Prove the following trigonometric identities.

$\frac{\tan ^{2} A}{1+\tan ^{2} A}+\frac{\cot ^{2} A}{1+\cot ^{2} A}=1$

Solution:

In the given question, we need to prove $\frac{\tan ^{2} A}{1+\tan ^{2} A}+\frac{\cot ^{2} A}{1+\cot ^{2} A}=1$.
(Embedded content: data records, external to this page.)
import Summits.QuantumFields.BalabanUV.Beta.RelInvFactorSandwich
import Summits.QuantumFields.BalabanUV.Beta.ValueHessianGauge

/-!
# `BalabanUV.Beta.SymShiftGaugeBlind` — binder row D1, RULING R-D1-g28-2 FILE E1b: THE LETTER (DG) «the shift's border is invisible to the multiplier block
# of every `G_j`» FROM (Dgrad) «`Dsh_mf` is a finitely supported COARSE-GRADIENT readout» + (Dskew) + (Dff), BY THE GAUGE INVARIANCE OF THE TYPED VALUE
# HESSIAN (`ValueHessianGauge.tsum_E2_mul_grad_eq_zero` ∕ `tsum_grad_mul_E2_eq_zero`, `mmRead (Gsym j) = E2 (j+1)`)

HONEST FRAMING (cell charter, verbatim): «discharging BetaPertH makes Balaban's UV stability UNCONDITIONAL — a real constructive-QFT result; it is
NOT the continuum limit and NOT the Clay problem.»  HONEST DEPENDENCY: continuum YM on T⁴ ⇐ BetaPertH ∧ nine spine estimates (0/9 proved); BetaPertH
⇐ (D1) ∧ (D4) ∧ CAP+tail; G-an2-4 gates asym, D1 and NE2/3/4.  DERIVED cell leaf (β sub-cell, BINDER-OWNERS row D1 OWNER `b2b-balaban-beta-an2`, gen 28).
WHY (R-D1-g28-2 (S)): with the shifted spread `bhKStepSh Dsh j` the (Sr-conj) induction needs `(G_j ∘ Dsh)_mf = 0` and `(Dsh ∘ G_j)_fm = 0` ((DG), a hypothesis
of `RelInvFactorSandwich.mm_sandwich_Gsym_bhKStepSh`, `E3ContactFactor.e3OfK_Gsym_bref_inl_inl_of_law`, `ReflectionLocusSymShift.hSrC_JsB12Sym0`).  For an1's shift of
record `Dsh = (Lc^{d+1}∕D!) • mfNeg (dz∘SymLamAt ρ_c)` the multiplier–field block is, as a function of the coarse multiplier leg, a GRADIENT of a finitely supported
coarse potential ((Dgrad)), and the field–multiplier block is minus its transpose ((Dskew)); the multiplier block of `G_j` is the value Hessian `E2 (j+1)`
(`SymShiftedSpread.mmRead_Gsym`), which kills pure gauges (`ValueHessianGauge`, W-LH-E2).  HENCE (DG) — this file.
WHAT ([folklore]): §1 `tsum_eq_tsum_coarse` (a lattice series supported on the coarse lattice re-indexed by `w = Lc • w′`); §2 **`comp_Gsym_Dsh_inr_inl_of_grad`**
(`(G_j ∘ Dsh)_mf = 0` from (Dff)+(Dgrad)), **`comp_Dsh_Gsym_inl_inr_of_grad`** (`(Dsh ∘ G_j)_fm = 0` from (Dff)+(Dskew)+(Dgrad)).
THE LETTERS (hypotheses, about the displayed shift alone): (Dff) `Dsh_ff = 0`; (Dskew) `Dsh x z (inl a) (inr μ) = −Dsh z x (inr μ) (inl a)`; (Dgrad) `∀ z b, ∃ φ finitely supported,
∀ x μ, proj Lc x = 0 → Dsh x z (inr μ) (inl b) = φ (quo Lc x + e_μ) − φ (quo Lc x)`.  HONEST: discharges NOTHING of the row; root-level classes 0∕5; tables 0∕5; NOT D1,
NOT `BetaPertH`, NOT continuum, NOT Clay.  No statement of Bałaban's papers, no `[cite:]`, no `Prop` fact, no `def`.  Provenance: β sub-cell, unit beta-an2 gen 28,
2026-08-21 (v1); no existing file touched.
-/

noncomputable section

open Finset
open scoped BigOperators
open Literature.Probability.LatticeModels (Torus.proj)
open Literature.MathematicalPhysics.QuantumFieldTheory
open Literature.MathematicalPhysics.QuantumFieldTheory.Balaban1983to89
open Literature.MathematicalPhysics.QuantumFieldTheory.Balaban1983to89.Beta
open ExpKernelCalculus (MKer comp)
open AffineAveraging (unitVec)
open LatticeForm (quo)
open OneStepResolventKernel (Fib proj_zsmul quo_zsmul eq_zsmul_quo_of_proj)
open BalabanStepJetsSucc (mmRead mmRead_inl_inl E2)
open Summit.QuantumFields.BalabanUV.Beta.TameKernelCalculus
open Summit.QuantumFields.BalabanUV.Beta.SymmetrisedStepJets (Gsym)
open Summit.QuantumFields.BalabanUV.Beta.SymShiftedSpread (mmRead_Gsym)
open Summit.QuantumFields.BalabanUV.Beta.ValueHessianGauge (tsum_E2_mul_grad_eq_zero tsum_grad_mul_E2_eq_zero)
open Summit.QuantumFields.BalabanUV.Beta.RelInvFactorSandwich (comp_apply' comp_row_eq_zero comp_col_eq_zero Gsym_inr_row_coarse Gsym_inr_col_coarse)

namespace Summit.QuantumFields.BalabanUV.Beta.SymShiftGaugeBlind

variable {d : ℕ} {Lc : ℕ} [NeZero Lc]

/-! ## §1 Series supported on the coarse lattice -/

/-- [folklore] **A LATTICE SERIES SUPPORTED ON THE COARSE SUBLATTICE IS RE-INDEXED BY `w = Lc • w′`.** -/
theorem tsum_eq_tsum_coarse {f : (Fin (d + 1) → ℤ) → ℝ} (hf : ∀ w, Torus.proj Lc w ≠ 0 → f w = 0) :
    ∑' w, f w = ∑' w', f ((Lc : ℤ) • w') := by
  have hinj : Function.Injective fun w' : Fin (d + 1) → ℤ => (Lc : ℤ) • w' := fun a b h => by
    simpa only [quo_zsmul] using congrArg (quo Lc) h
  refine (hinj.tsum_eq (f := f) fun w hw => ?_).symm
  have hp : Torus.proj Lc w = 0 := by
    by_contra h
    exact hw (hf w h)
  exact ⟨quo Lc w, (eq_zsmul_quo_of_proj hp).symm⟩

/-! ## §2 (DG) from (Dff), (Dskew), (Dgrad) -/

variable {Dsh : MKer (d + 1) (Fib d)}

/-- [folklore] **`(G_j ∘ Dsh)_mf = 0`** from (Dff) and (Dgrad): the multiplier block of `G_j` is `E2 (j+1)` read on the coarse lattice, and `E2` kills the
coarse gradient of the finitely supported potential behind `Dsh_mf`. -/
theorem comp_Gsym_Dsh_inr_inl_of_grad (hDff : ∀ (x z : Fin (d + 1) → ℤ) (β β' : Fin (d + 1)), Dsh x z (Sum.inl β) (Sum.inl β') = 0)
    (hDgrad : ∀ (z : Fin (d + 1) → ℤ) (b : Fin (d + 1)), ∃ φ : (Fin (d + 1) → ℤ) → ℝ, (Function.support φ).Finite ∧
      ∀ (x : Fin (d + 1) → ℤ) (μ : Fin (d + 1)), Torus.proj Lc x = 0 → Dsh x z (Sum.inr μ) (Sum.inl b) = φ (quo Lc x + unitVec μ) - φ (quo Lc x))
    (j : ℕ) (x z : Fin (d + 1) → ℤ) (m b : Fin (d + 1)) :
    comp (Gsym (d := d) Lc j) Dsh x z (Sum.inr m) (Sum.inl b) = 0 := by
  by_cases hx : Torus.proj Lc x = 0
  · obtain ⟨φ, hφ, hD⟩ := hDgrad z b
    rw [comp_apply']
    have hs : ∀ w, ∑ f, Gsym (d := d) Lc j x w (Sum.inr m) f * Dsh w z f (Sum.inl b) =
        ∑ μ, Gsym (d := d) Lc j x w (Sum.inr m) (Sum.inr μ) * Dsh w z (Sum.inr μ) (Sum.inl b) := fun w => by
      rw [Fintype.sum_sum_type]
      simp only [hDff, mul_zero, Finset.sum_const_zero, zero_add]
    simp_rw [hs]
    rw [tsum_eq_tsum_coarse (Lc := Lc) (fun w hw => Finset.sum_eq_zero fun μ _ => by rw [Gsym_inr_col_coarse j x w _ μ hw, zero_mul])]
    have hx' : x = (Lc : ℤ) • quo Lc x := eq_zsmul_quo_of_proj hx
    have h2 : ∀ w' μ, Gsym (d := d) Lc j x ((Lc : ℤ) • w') (Sum.inr m) (Sum.inr μ) * Dsh ((Lc : ℤ) • w') z (Sum.inr μ) (Sum.inl b) =
        E2 d Lc (j + 1) (quo Lc x) w' (Sum.inl m) (Sum.inl μ) * (φ (w' + unitVec μ) - φ w') := fun w' μ => by
      rw [hD _ μ (proj_zsmul _), quo_zsmul, ← mmRead_Gsym, mmRead_inl_inl, ← hx']
    simp_rw [h2]
    exact tsum_E2_mul_grad_eq_zero (j + 1) m (quo Lc x) hφ
  · exact comp_row_eq_zero (fun y f => Gsym_inr_row_coarse j x y m f hx) z _

/-- [folklore] **`(Dsh ∘ G_j)_fm = 0`** from (Dff), (Dskew) and (Dgrad) (row form of the gauge invariance of `E2 (j+1)`). -/
theorem comp_Dsh_Gsym_inl_inr_of_grad (hDff : ∀ (x z : Fin (d + 1) → ℤ) (β β' : Fin (d + 1)), Dsh x z (Sum.inl β) (Sum.inl β') = 0)
    (hDskew : ∀ (x z : Fin (d + 1) → ℤ) (a μ : Fin (d + 1)), Dsh x z (Sum.inl a) (Sum.inr μ) = -Dsh z x (Sum.inr μ) (Sum.inl a))
    (hDgrad : ∀ (z : Fin (d + 1) → ℤ) (b : Fin (d + 1)), ∃ φ : (Fin (d + 1) → ℤ) → ℝ, (Function.support φ).Finite ∧
      ∀ (x : Fin (d + 1) → ℤ) (μ : Fin (d + 1)), Torus.proj Lc x = 0 → Dsh x z (Sum.inr μ) (Sum.inl b) = φ (quo Lc x + unitVec μ) - φ (quo Lc x))
    (j : ℕ) (x z : Fin (d + 1) → ℤ) (a m : Fin (d + 1)) :
    comp Dsh (Gsym (d := d) Lc j) x z (Sum.inl a) (Sum.inr m) = 0 := by
  by_cases hz : Torus.proj Lc z = 0
  · obtain ⟨φ, hφ, hD⟩ := hDgrad x a
    rw [comp_apply']
    have hs : ∀ w, ∑ f, Dsh x w (Sum.inl a) f * Gsym (d := d) Lc j w z f (Sum.inr m) =
        ∑ μ, -(Dsh w x (Sum.inr μ) (Sum.inl a) * Gsym (d := d) Lc j w z (Sum.inr μ) (Sum.inr m)) := fun w => by
      rw [Fintype.sum_sum_type]
      simp only [hDff, zero_mul, Finset.sum_const_zero, zero_add, hDskew, neg_mul]
    simp_rw [hs]
    rw [tsum_eq_tsum_coarse (Lc := Lc) (fun w hw => Finset.sum_eq_zero fun μ _ => by rw [Gsym_inr_row_coarse j w z μ _ hw, mul_zero, neg_zero])]
    have hz' : z = (Lc : ℤ) • quo Lc z := eq_zsmul_quo_of_proj hz
    have h2 : ∀ w' μ, -(Dsh ((Lc : ℤ) • w') x (Sum.inr μ) (Sum.inl a) * Gsym (d := d) Lc j ((Lc : ℤ) • w') z (Sum.inr μ) (Sum.inr m)) =
        -((φ (w' + unitVec μ) - φ w') * E2 d Lc (j + 1) w' (quo Lc z) (Sum.inl μ) (Sum.inl m)) := fun w' μ => by
      rw [hD _ μ (proj_zsmul _), quo_zsmul, ← mmRead_Gsym, mmRead_inl_inl, ← hz']
    simp_rw [h2, Finset.sum_neg_distrib, tsum_neg]
    rw [tsum_grad_mul_E2_eq_zero (j + 1) m (quo Lc z) hφ, neg_zero]
  · exact comp_col_eq_zero (fun y f => Gsym_inr_col_coarse j y z f m hz) x _

end Summit.QuantumFields.BalabanUV.Beta.SymShiftGaugeBlind

end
Here, we will first solve the LHS.

Now, using $\tan \theta=\frac{\sin \theta}{\cos \theta}$ and $\cot \theta=\frac{\cos \theta}{\sin \theta}$, we get

$\frac{\tan ^{2} A}{1+\tan ^{2} A}+\frac{\cot ^{2} A}{1+\cot ^{2} A}=\frac{\left(\frac{\sin ^{2} A}{\cos ^{2} A}\right)}{\left(1+\frac{\sin ^{2} A}{\cos ^{2} A}\right)}+\frac{\left(\frac{\cos ^{2} A}{\sin ^{2} A}\right)}{\left(1+\frac{\cos ^{2} A}{\sin ^{2} A}\right)}$

$=\frac{\left(\frac{\sin ^{2} A}{\cos ^{2} A}\right)}{\left(\frac{\cos ^{2} A+\sin ^{2} A}{\cos ^{2} A}\right)}+\frac{\left(\frac{\cos ^{2} A}{\sin ^{2} A}\right)}{\left(\frac{\sin ^{2} A+\cos ^{2} A}{\sin ^{2} A}\right)}$

$=\frac{\left(\frac{\sin ^{2} A}{\cos ^{2} A}\right)}{\left(\frac{1}{\cos ^{2} A}\right)}+\frac{\left(\frac{\cos ^{2} A}{\sin ^{2} A}\right)}{\left(\frac{1}{\sin ^{2} A}\right)} \quad\left(\right.$ Using $\left.\sin ^{2} \theta+\cos ^{2} \theta=1\right)$

On further solving by taking the reciprocal of the denominator, we get,

$\frac{\left(\frac{\sin ^{2} A}{\cos ^{2} A}\right)}{\left(\frac{1}{\cos ^{2} A}\right)}+\frac{\left(\frac{\cos ^{2} A}{\sin ^{2} A}\right)}{\left(\frac{1}{\sin ^{2} A}\right)}=\left(\frac{\sin ^{2} A}{\cos ^{2} A}\right)\left(\frac{\cos ^{2} A}{1}\right)+\left(\frac{\cos ^{2} A}{\sin ^{2} A}\right)\left(\frac{\sin ^{2} A}{1}\right)$

$=\sin ^{2} A+\cos ^{2} A \quad\left(\right.$ Using $\left.\sin ^{2} \theta+\cos ^{2} \theta=1\right)$

$=1$

Hence proved.